We've detected that you're using an ad content blocking browser plug-in or feature. Ads provide a critical source of revenue to the continued operation of Silicon Investor.  We ask that you disable ad blocking while on Silicon Investor in the best interests of our community.  If you are not using an ad blocker but are still receiving this message, make sure your browser's tracking protection is set to the 'standard' level.
Technology Stocks : Intel Corporation (INTC)
INTC 34.50+2.6%Nov 21 9:30 AM EST

 Public ReplyPrvt ReplyMark as Last ReadFilePrevious 10Next 10PreviousNext  
To: Mary Cluney who wrote (49042)2/28/1998 5:39:00 AM
From: nihil  Read Replies (3) of 186894
 
RE: CEOs and Business Schools

You will have to be more precise about what "relatively few" of top
CEOs means before I will bet with you, but you are wrong. Every survey
shows that increasing fractions of CEOs have MBAs and that many of
them come as undergraduates from the most selective private universities -- specifically Yale and Princeton.

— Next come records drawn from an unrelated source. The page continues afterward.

import Literature.IUT.HodgeArakelov.FlTorsorDihedralToy
import Mathlib.Algebra.Group.Pi.Lemmas

/-!
# The wreath-type group `D_3^{𝔽_l} ⋊ (D_l × ℤ/l)` — coordinates relabelled affinely — and its `l` «cusp» classes
# (group-theoretic substrate of a GENUINE-ACTION witness for [IUTchII] Def 2.3 (v))

S. Mochizuki, *Inter-universal Teichmüller theory II*, kurims manuscript (Dec. 2020), §2 Def 2.3 (v) p. 69: «the
natural action of `Π_⊇/Π_⊆` on `Π_⊆` preserves this `𝔽^±_l`-torsor structure, hence determines a natural outer
isomorphism `Π_⊇/Π_⊆ ≅ 𝔽_l^{⋊±}`» [claim: Mochizuki2012, status: disputed] (IUTchII §2 Def 2.3 (v), kurims p.69)
(D-0012 claim key; nothing printed is asserted here).

PURE FINITE GROUP THEORY (no claim about print), for the GENUINE-ACTION upgrade of the dihedral `𝔽_l^{⋊±}`-torsor toy
(`FlTorsorDihedralToy.lean` p427711, whose `conjAct` is read off the chart and is provably NOT conjugation —
`FlTorsorConjActKernel.lean`, GAP-LEDGER G-w5d243-1).  Here conjugation DOES act on cusp classes through the affine
group: `B := 𝔽_l → D_3` (one copy of `D_3 ≅ S_3` per label), `D_l` acts on the labels `𝔽_l` through
`dihedralEquivFlPM : D_l ≃* 𝔽_l^{⋊±}` (`labAct`: `x ↦ ±x + a`) and on `B` by relabelling coordinates (`relabel`,
`act`), `Wr := B ⋊ (D_l × ℤ/l)` (the factor `ℤ/l` acts trivially; it only supplies the index-`l` step of the tower);
the standard cusp at label `e` is `stdCusp e := ⟨s⟩ × 1 ⊆ D_3` in coordinate `e` (`stdK e ⊆ B`, pushed into `Wr`).
Proved: `map_conj_inr_stdCusp` — conjugation by `(1, (q, z))` carries `stdCusp e` to `stdCusp (labAct q e)`;
`map_conj_inl_stdK_eq_iff` — `f ∈ B` normalises `stdK e` iff `f e ∈ N_{D_3}(⟨s⟩) = ⟨s⟩`; `normalizer_stdCusp_inf` —
inside any `Q' = {x | x.right ∈ R'}` with `R' ≤ 1 × ℤ/l`, the normaliser of `stdCusp c` is `{x ∈ Q' | x.left c ∈ ⟨s⟩}`;
`eq_of_normalizer_conj` — two such normalisers (`c`, `c'`) conjugate by an element of `Q'` force `c = c'`;
`exists_stdCusp_conj_inl` — every `Wr`-conjugate of `stdCusp e` is a `B`-conjugate of `stdCusp (labAct q e)`.
Consumer: `FlTorsorWreathToy.lean` (abc-iut-w5-d243 gen 3).  [claim: Mochizuki2012, status: disputed]
(IUTchII §2 Def 2.3 (v), kurims p.69)
-/

noncomputable section

namespace Literature.IUT.HodgeArakelov

namespace FlTorsorWreathToy

open DihedralGroup DihedralCuspToy FlTorsorToy Literature.IUT.HodgeTheaters

variable (l : ℕ)

/-! ## 1. Labels `𝔽_l` acted on by `D_l ≅ 𝔽_l^{⋊±}` -/

/-- The affine action of `D_l` on the label set `𝔽_l` through `dihedralEquivFlPM : D_l ≃* 𝔽_l^{⋊±}`
(`r^i : x ↦ x + i`, `s r^i : x ↦ −x − i`). [claim: Mochizuki2012, status: disputed] (IUTchII §2 Def 2.3 (v), kurims p.69) -/
def labAct (q : DihedralGroup l) (x : ZMod l) : ZMod l := dihedralEquivFlPM l q • x

/-- `labAct 1 = id`. [claim: Mochizuki2012, status: disputed] (IUTchII §2 Def 2.3 (v), kurims p.69) -/
@[simp] theorem labAct_one (x : ZMod l) : labAct l 1 x = x := by simp [labAct]

/-- `labAct (q q') = labAct q ∘ labAct q'`. [claim: Mochizuki2012, status: disputed] (IUTchII §2 Def 2.3 (v), kurims p.69) -/
theorem labAct_mul (q q' : DihedralGroup l) (x : ZMod l) : labAct l (q * q') x = labAct l q (labAct l q' x) := by
  simp [labAct, mul_smul]

/-- `labAct q⁻¹ (labAct q x) = x`. [claim: Mochizuki2012, status: disputed] (IUTchII §2 Def 2.3 (v), kurims p.69) -/
@[simp] theorem labAct_inv_labAct (q : DihedralGroup l) (x : ZMod l) : labAct l q⁻¹ (labAct l q x) = x := by
  rw [← labAct_mul, inv_mul_cancel, labAct_one]

/-- `labAct q (labAct q⁻¹ x) = x`. [claim: Mochizuki2012, status: disputed] (IUTchII §2 Def 2.3 (v), kurims p.69) -/
@[simp] theorem labAct_labAct_inv (q : DihedralGroup l) (x : ZMod l) : labAct l q (labAct l q⁻¹ x) = x := by
  rw [← labAct_mul, mul_inv_cancel, labAct_one]

/-- `labAct q⁻¹ y = x ↔ y = labAct q x`. [claim: Mochizuki2012, status: disputed] (IUTchII §2 Def 2.3 (v), kurims p.69) -/
theorem labAct_inv_eq_iff (q : DihedralGroup l) (x y : ZMod l) : labAct l q⁻¹ y = x ↔ y = labAct l q x := by
  constructor
  · rintro rfl; rw [labAct_labAct_inv]
  · rintro rfl; rw [labAct_inv_labAct]

/-- The chart law: `labAct q x = a + ε x` with `(a, ε) = dihedralEquivFlPM q ∈ 𝔽_l ⋊ {±1}`.
[claim: Mochizuki2012, status: disputed] (IUTchII §2 Def 2.3 (v), kurims p.69) -/
theorem labAct_eq (q : DihedralGroup l) (x : ZMod l) :
    labAct l q x = Multiplicative.toAdd (dihedralEquivFlPM l q).left + (((dihedralEquivFlPM l q).right : ℤ) : ZMod l) * x := by
  rw [labAct, FlPM.smul_def, Units.smul_def, zsmul_eq_mul, add_comm]

/-! ## 2. `B := 𝔽_l → D_3`, relabelling, and the wreath-type group `Wr := B ⋊ (D_l × ℤ/l)` -/

/-- `B := 𝔽_l → D_3` (one copy of `D_3` per label). [claim: Mochizuki2012, status: disputed] (IUTchII §2 Def 2.3 (v), kurims p.69) -/
abbrev B : Type := ZMod l → DihedralGroup 3

/-- `Q := D_l × ℤ/l`. [claim: Mochizuki2012, status: disputed] (IUTchII §2 Def 2.3 (v), kurims p.69) -/
abbrev Qg : Type := DihedralGroup l × Multiplicative (ZMod l)

/-- Relabelling of coordinates by `q ∈ D_l`: `(q · f)(e) := f (q⁻¹ · e)`, a group automorphism of `B`.
[claim: Mochizuki2012, status: disputed] (IUTchII §2 Def 2.3 (v), kurims p.69) -/
def relabel (q : DihedralGroup l) : B l ≃* B l where
  toFun f e := f (labAct l q⁻¹ e)
  invFun f e := f (labAct l q e)
  left_inv f := by funext e; simp
  right_inv f := by funext e; simp
  map_mul' _ _ := rfl

/-- `relabel` applied. [claim: Mochizuki2012, status: disputed] (IUTchII §2 Def 2.3 (v), kurims p.69) -/
@[simp] theorem relabel_apply (q : DihedralGroup l) (f : B l) (e : ZMod l) : relabel l q f e = f (labAct l q⁻¹ e) := rfl

/-- The action `D_l × ℤ/l → Aut(B)`: `D_l` relabels, `ℤ/l` acts trivially.
[claim: Mochizuki2012, status: disputed] (IUTchII §2 Def 2.3 (v), kurims p.69) -/
def act : Qg l →* MulAut (B l) where
  toFun q := relabel l q.1
  map_one' := by ext f e; simp
  map_mul' q q' := by ext f e; simp [labAct_mul]

/-- `act` applied. [claim: Mochizuki2012, status: disputed] (IUTchII §2 Def 2.3 (v), kurims p.69) -/
@[simp] theorem act_apply (q : Qg l) (f : B l) (e : ZMod l) : act l q f e = f (labAct l q.1⁻¹ e) := rfl

/-- `Wr := B ⋊ (D_l × ℤ/l)`, the toy's `Π̂^cor_v`. [claim: Mochizuki2012, status: disputed] (IUTchII §2 Def 2.3 (v), kurims p.69) -/
abbrev Wr : Type := B l ⋊[act l] Qg l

The process by which students are admitted to the most selective business schools today requires very high level academic achievement, essentially GPA, a high GMAT score, and several years of successful business experience. The average pay on entry to Harvard is significantly higher than the average new hire salary for graduates of MBA programs 10 more more places down the ladder. It is clear that consulting firms (e.g. McKinsey &
Arthur Andersen) and investment banks groom their prize graduates of the
Ivy league for future leadership and channel them into the select business
schools, whence they hire them back and push them into the top ranks.
This process leaves no opportunity for brilliant technical people who want to rise in management while continuing to manage or do technology. Usually, on the West Coast, tech firms (like Intel) pay all costs for such comers to attend MBA programs (especially Berkeley and Stanford in the North, UCLA and USC in the South), on a part-time basis if possible (which it increasingly isn't) or in a full-time executive MBA program.
Dr. Grove, of course, is a member of the adjunct faculty of Stanford's Graduate School of Business Administration and has written , among others, two books on management (High Output Management and Only the Paranoid Survive) which I use as texts in my classes. Grad students who want to make it in hitech are
well advised to take his course in management of technology.
David Yoffie, a professor at Harvard's GSBA is, I believe, the youngest member of Intel's board of directors, and has written a brilliant book on management of information technology.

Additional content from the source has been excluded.